Let $$y = y(x)$$ be the solution of the differential equation $$e^x\sqrt{1-y^2}dx + \left(\frac{y}{x}\right)dy = 0$$, $$y(1) = -1$$. Then the value of $$(y(3))^2$$ is equal to:

Separating variables from $$e^x\sqrt{1-y^2}\,dx + \frac{y}{x}\,dy = 0$$: $$x e^x\,dx = -\frac{y}{\sqrt{1-y^2}}\,dy.$$

Integrating the left side by parts ($$u=x$$, $$dv=e^x dx$$): $$\int x e^x\,dx = e^x(x-1) + C_1.$$

Integrating the right side with the substitution $$u = 1-y^2$$: $$-\int \frac{y}{\sqrt{1-y^2}}\,dy = \sqrt{1-y^2} + C_2.$$

Combining: $$e^x(x-1) = \sqrt{1-y^2} + C$$.

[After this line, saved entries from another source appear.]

/-! ## §3 Refinement over intermediate points (left Riemann sums of `1/K`) — tighter certified
spacings for wide sub-intervals (L > 0.06) from floors read at several pressures -/

/-- **GENERIC TWO-FLOOR REFINEMENT**: a log-compression law `c` continuous on `[P₁, P₃]` with
derivative `c'`, a modulus floor `K₁` on `(P₁, P₂)` and `K₂` on `(P₂, P₃)` (`P₁ ≤ P₂ ≤ P₃`) has
spacing `c(P₃) - c(P₁) ≤ (P₂ - P₁)/K₁ + (P₃ - P₂)/K₂` — usable with the Murnaghan, Vinet or BM3
floors read at `P₁` and `P₂`. [folklore] -/
theorem strain_sub_le_two_floors {c c' : ℝ → ℝ} {P₁ P₂ P₃ K₁ K₂ : ℝ}
    (hcont : ContinuousOn c (Icc P₁ P₃)) (hder : ∀ P ∈ Ioo P₁ P₃, HasDerivAt c (c' P) P)
    (hK₁ : ∀ P ∈ Ioo P₁ P₂, c' P ≤ 1 / K₁) (hK₂ : ∀ P ∈ Ioo P₂ P₃, c' P ≤ 1 / K₂)
    (h12 : P₁ ≤ P₂) (h23 : P₂ ≤ P₃) :
    c P₃ - c P₁ ≤ (P₂ - P₁) / K₁ + (P₃ - P₂) / K₂ := by
  have hc1 : ContinuousOn c (Icc P₁ P₂) := hcont.mono (Icc_subset_Icc le_rfl h23)
  have hc2 : ContinuousOn c (Icc P₂ P₃) := hcont.mono (Icc_subset_Icc h12 le_rfl)
  have hd1 : ∀ P ∈ Ioo P₁ P₂, HasDerivAt c (c' P) P :=
    fun P hP => hder P ⟨hP.1, lt_of_lt_of_le hP.2 h23⟩
  have hd2 : ∀ P ∈ Ioo P₂ P₃, HasDerivAt c (c' P) P :=
    fun P hP => hder P ⟨lt_of_le_of_lt h12 hP.1, hP.2⟩
  have h1 := strain_sub_le_of_deriv_le hc1 hd1 hK₁ h12
  have h2 := strain_sub_le_of_deriv_le hc2 hd2 hK₂ h23
  linarith

/-- **MURNAGHAN FOUR-STEP REFINEMENT** (two two-steps chained): for
`0 ≤ P₁ ≤ P₂ ≤ P₃ ≤ P₄ ≤ P₅`,
`c(P₅) - c(P₁) ≤ Σᵢ (Pᵢ₊₁ - Pᵢ)/(B₀ + B₀' Pᵢ)` over the four sub-intervals. [folklore] -/
theorem murnaghanStrain_sub_le_four_step {B₀ B₀' P₁ P₂ P₃ P₄ P₅ : ℝ} (hB₀ : 0 < B₀) (hB : 0 < B₀')
    (hP₁ : 0 ≤ P₁) (h12 : P₁ ≤ P₂) (h23 : P₂ ≤ P₃) (h34 : P₃ ≤ P₄) (h45 : P₄ ≤ P₅) :
    murnaghanStrain B₀ B₀' P₅ - murnaghanStrain B₀ B₀' P₁ ≤
      (P₂ - P₁) / (B₀ + B₀' * P₁) + (P₃ - P₂) / (B₀ + B₀' * P₂)
        + (P₄ - P₃) / (B₀ + B₀' * P₃) + (P₅ - P₄) / (B₀ + B₀' * P₄) := by
  have hP₃ : 0 ≤ P₃ := hP₁.trans (h12.trans h23)
  have h1 := murnaghanStrain_sub_le_two_step hB₀ hB hP₁ h12 h23
  have h2 := murnaghanStrain_sub_le_two_step hB₀ hB hP₃ h34 h45
  linarith
open scoped Classical in
/-- **André's constant-sum products satisfy `IsHyperbolicWeilTypeCM`** (Weil type, and ONE polarization class with
Rosati involution complex conjugation on `E`, `disc = (-1)^p`, and an `η`-stable rational Lagrangian of dimension
`dim ⨁B`): `AndreSplitWeilTypeHyperbolic.exists_polarizationClass_hyperbolic_of_constantSum` packaged in the Literature
predicate. [cite: Milne2020HodgeClassesAV, §2 2.1–2.2 and §3 proof of Thm. 1] [cite: Deligne1982HodgeCycles, §4 Cor. 4.2, §5 (c)] -/
theorem isHyperbolicWeilTypeCM_of_constantSum (hK : 2 < Module.finrank ℚ K)
    {d p : ℕ} (hd : d = 2 * p) (hp : 0 < p) (B : Fin d → AbelianVariety ℂ)
    (act : ∀ j, 𝓞 K →+* End (B j)) {θB : ∀ j, K →+* Module.End ℂ (complexBetti (B j).X 1)}
    {Ψ : Fin d → CMType K} (hB : ∀ j, IsCMTypeRealisation (Ψ j) (B j) (act j) (θB j))
    (hadm : ∀ s : K →+* ℂ, (Finset.univ.filter fun j : Fin d => s ∈ (Ψ j).1).card = p)
    {b₀ : 𝓞 K} (hb₀ : IsCMField.complexConj K (b₀ : K) = -(b₀ : K))
    (hsep : Function.Injective fun σ : K →+* ℂ => σ (b₀ : K))
    {R : Polynomial ℤ} {e₀ : ℕ} (he : Module.finrank ℚ K = 2 * e₀) (hRm : R.Monic) (hRdeg : R.natDegree = e₀)
    (hR : R.comp (X ^ 2) = minpoly ℤ b₀) (hirr : Irreducible (cmPolyQ R))
    (hroots : ∀ s : ℂ, Polynomial.eval₂ (Int.castRingHom ℂ) s R = 0 → s.im = 0 ∧ s.re < 0)
    (haev : Polynomial.aeval (b₀ : K) (cmPolyQ R) = 0) (hdegQ : (cmPolyQ R).natDegree = Module.finrank ℚ K) :
    IsHyperbolicWeilTypeCM (⨁ B) (diagHom K B act b₀) R e₀ p := by
  have hW : IsWeilTypeCM (⨁ B) (diagHom K B act b₀) R e₀ p :=
    isWeilTypeCM_diagHom K hd hp B act hB hadm b₀ hsep he hRm hRdeg hR hirr hroots
  haveI : Fact (Irreducible (realPolyQ R)) := hW.fact_irreducible_map_real
  obtain ⟨h, hpol, hros, hdisc, hhyp⟩ := exists_polarizationClass_hyperbolic_of_constantSum K hK hd hp B act hB hadm
    hb₀ hsep he hRm hRdeg hR hirr hroots haev hdegQ
  exact IsHyperbolicWeilTypeCM.intro' hW h hpol hros hdisc hhyp

end Targets

/-! ## The assembly: André's theorem with hyperbolic split targets HOLDS, and `HC_CM` from their Weil classes -/

section Assembly

open Literature.NumberTheory.Automorphic

open scoped Classical in
/-- **André's theorem with HYPERBOLIC split targets, from a domination by a biproduct of realisations** (the assembly
of `andre1992_split_of_avDominatedBy_biproduct` with the sharper attribute of the targets). If `A` is dominated
(`s ≫ π = [N]`, `N ≠ 0`) by `⨁_j A'_j`, the `A'_j` realising CM types `Ψ_j` of a Galois CM field `F` with `[F:ℚ] > 2`, and
`b₀ ∈ 𝓞_F` is purely imaginary separating with `R(T²) = minpoly_ℤ(b₀)`, then for `p > 0` every rational `(p,p)` class
on `A` lies in the `ℂ`-span of `hyperbolicWeilClassPullbacksCM A R e₀ p`: André's product form
(`AndreProductForm.andre1992_hodgeClasses_cmTypedProduct_mem_span_pullback_weilLines_holds`) on `π^* c`, pushed back by
`s^*`; each generator has target `A_Δ = ⨁_j A'_{i_j}` OF CM TYPE (`CMProductEnd.isOfCMType_biproduct_fin_iff`) and of
HYPERBOLIC split Weil type relative to `E = ℚ(b₀)` (`isHyperbolicWeilTypeCM_of_constantSum`), and
`t ∈ weilLineClasses ≤ weilClassesField` (`Milne2020.weilLineClasses_le_weilClassesField`).
[cite: Milne2020HodgeClassesAV, §3 Thm. 1 (proof) and §2 2.1] [cite: Andre1992HodgeCM, Théorème] [cite: Deligne1982HodgeCycles, §5 (c), §4 Cor. 4.2 (b)] -/
theorem andre1992_hyperbolic_of_avDominatedBy_biproduct {F : Type} [Field F] [NumberField F] [IsCMField F]
    [IsGalois ℚ F] (hF2 : 2 < Module.finrank ℚ F) {n : ℕ} {A' : Fin n → AbelianVariety ℂ} {Ψ : Fin n → CMType F}
    {ι' : ∀ j, 𝓞 F →+* End (A' j)} {θ' : ∀ j, F →+* Module.End ℂ (complexBetti (A' j).X 1)}
    (hA' : ∀ j, IsCMTypeRealisation (Ψ j) (A' j) (ι' j) (θ' j)) {A : AbelianVariety ℂ}
    (hdom : AVDominatedBy A (⨁ A')) {b₀ : 𝓞 F} (hb₀ : IsCMField.complexConj F (b₀ : F) = -(b₀ : F))
    (hsep : Function.Injective fun σ : F →+* ℂ => σ (b₀ : F))
    {R : Polynomial ℤ} {e₀ : ℕ} (he : Module.finrank ℚ F = 2 * e₀) (hRm : R.Monic) (hRdeg : R.natDegree = e₀)
    (hR : R.comp (X ^ 2) = minpoly ℤ b₀) (hirr : Irreducible (cmPolyQ R))
    (hroots : ∀ s : ℂ, Polynomial.eval₂ (Int.castRingHom ℂ) s R = 0 → s.im = 0 ∧ s.re < 0)
    (haev : Polynomial.aeval (b₀ : F) (cmPolyQ R) = 0) (hdegQ : (cmPolyQ R).natDegree = Module.finrank ℚ F)
    {p : ℕ} (hp : 0 < p) (c : complexBetti A.X (2 * p))
    (hcQ : IsRationalClass c) (hcH : IsOfHodgeType A.dim A.X (2 * p) p p c) :
    c ∈ Submodule.span ℂ (hyperbolicWeilClassPullbacksCM A R e₀ p) := by
  obtain ⟨s, π, N, hN, hsπ⟩ := hdom
  -- André's product form on `⨁ A'` applied to `π^* c`
  have hc₁ := HodgeTheory.AbelianVariety.mapsTo_hodgeClasses π p ⟨hcQ, hcH⟩
  have handre := andre1992_hodgeClasses_cmTypedProduct_mem_span_pullback_weilLines_holds F n A' Ψ ι' θ'
    hA' p (complexBetti.map π.hom.hom.hom (2 * p) c) hc₁.1 hc₁.2
  -- push through the domination: `s^* (π^* c) = N^{2p} • c`
  set L : complexBetti (⨁ A').X (2 * p) →ₗ[ℂ] complexBetti A.X (2 * p) :=
    (complexBetti.map s.hom.hom.hom (2 * p)).hom with hL
  have hLc : L (complexBetti.map π.hom.hom.hom (2 * p) c) = ((N : ℂ) ^ (2 * p)) • c :=
    complexBetti_map_map_of_comp_eq_nsmul_id hsπ (2 * p) c
  have hmem := Submodule.apply_mem_span_image_of_mem_span L handre
  rw [hLc] at hmem
  have hNC : ((N : ℂ) ^ (2 * p)) ≠ 0 := pow_ne_zero _ (Nat.cast_ne_zero.mpr hN)
  rw [← inv_smul_smul₀ hNC c]
  refine Submodule.smul_mem _ _ (Submodule.span_mono ?_ hmem)
  -- the image of André's generators lies in `hyperbolicWeilClassPullbacksCM`
  rintro _ ⟨c', ⟨i, e, t, -, hcs, htQ, htH, htW, rfl⟩, rfl⟩
  let Bs : Fin (2 * p) → AbelianVariety ℂ := fun j => A' (i j)
  let act : ∀ j, 𝓞 F →+* End (Bs j) := fun j =>
    (ι' (i j)).comp (RingOfIntegers.mapRingEquiv (e j).symm).toRingHom
  have hBs : ∀ j, IsCMTypeRealisation (PicardCM.CMCode.cmTypeMap (e j) (Ψ (i j))) (Bs j) (act j)
      ((θ' (i j)).comp (e j).symm.toRingHom) := fun j => slot_isCMTypeRealisation (hA' (i j)) (e j)
  have hnc : ∀ P : Fin (2 * p) → Prop, (Finset.univ.filter P).card = {j | P j}.ncard := by
    intro P
    rw [Set.ncard_eq_toFinset_card', Set.toFinset_setOf]
  have hadm : ∀ σ : F →+* ℂ,
      (Finset.univ.filter fun j : Fin (2 * p) => σ ∈ (PicardCM.CMCode.cmTypeMap (e j) (Ψ (i j))).1).card = p :=
    fun σ => (hnc _).trans (hcs σ)
  have hHyp := isHyperbolicWeilTypeCM_of_constantSum F hF2 rfl hp Bs act hBs hadm hb₀ hsep he hRm hRdeg hR hirr
    hroots haev hdegQ
  have hCM : IsOfCMType (⨁ Bs) := (CMProductEnd.isOfCMType_biproduct_fin_iff Bs).2 fun j => (hBs j).isOfCMType
  refine ⟨⨁ Bs, s ≫ multiDiagonal A' i, diagHom F Bs act b₀, t, hCM, hHyp, ?_, htQ, htH, ?_⟩
  · rw [hR]
    exact weilLineClasses_le_weilClassesField F Bs act b₀ (2 * p) htW
  · rw [complexBetti_map_comp_hom]
    rfl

Applying the initial condition $$y(1) = -1$$: $$e^1(1-1) = \sqrt{1-(-1)^2} + C \implies 0 = 0 + C$$, so $$C = 0$$.

The solution is $$e^x(x-1) = \sqrt{1-y^2}$$, so $$1 - y^2 = e^{2x}(x-1)^2$$.

At $$x = 3$$: $$(y(3))^2 = 1 - e^{2 \cdot 3}(3-1)^2 = 1 - 4e^6$$.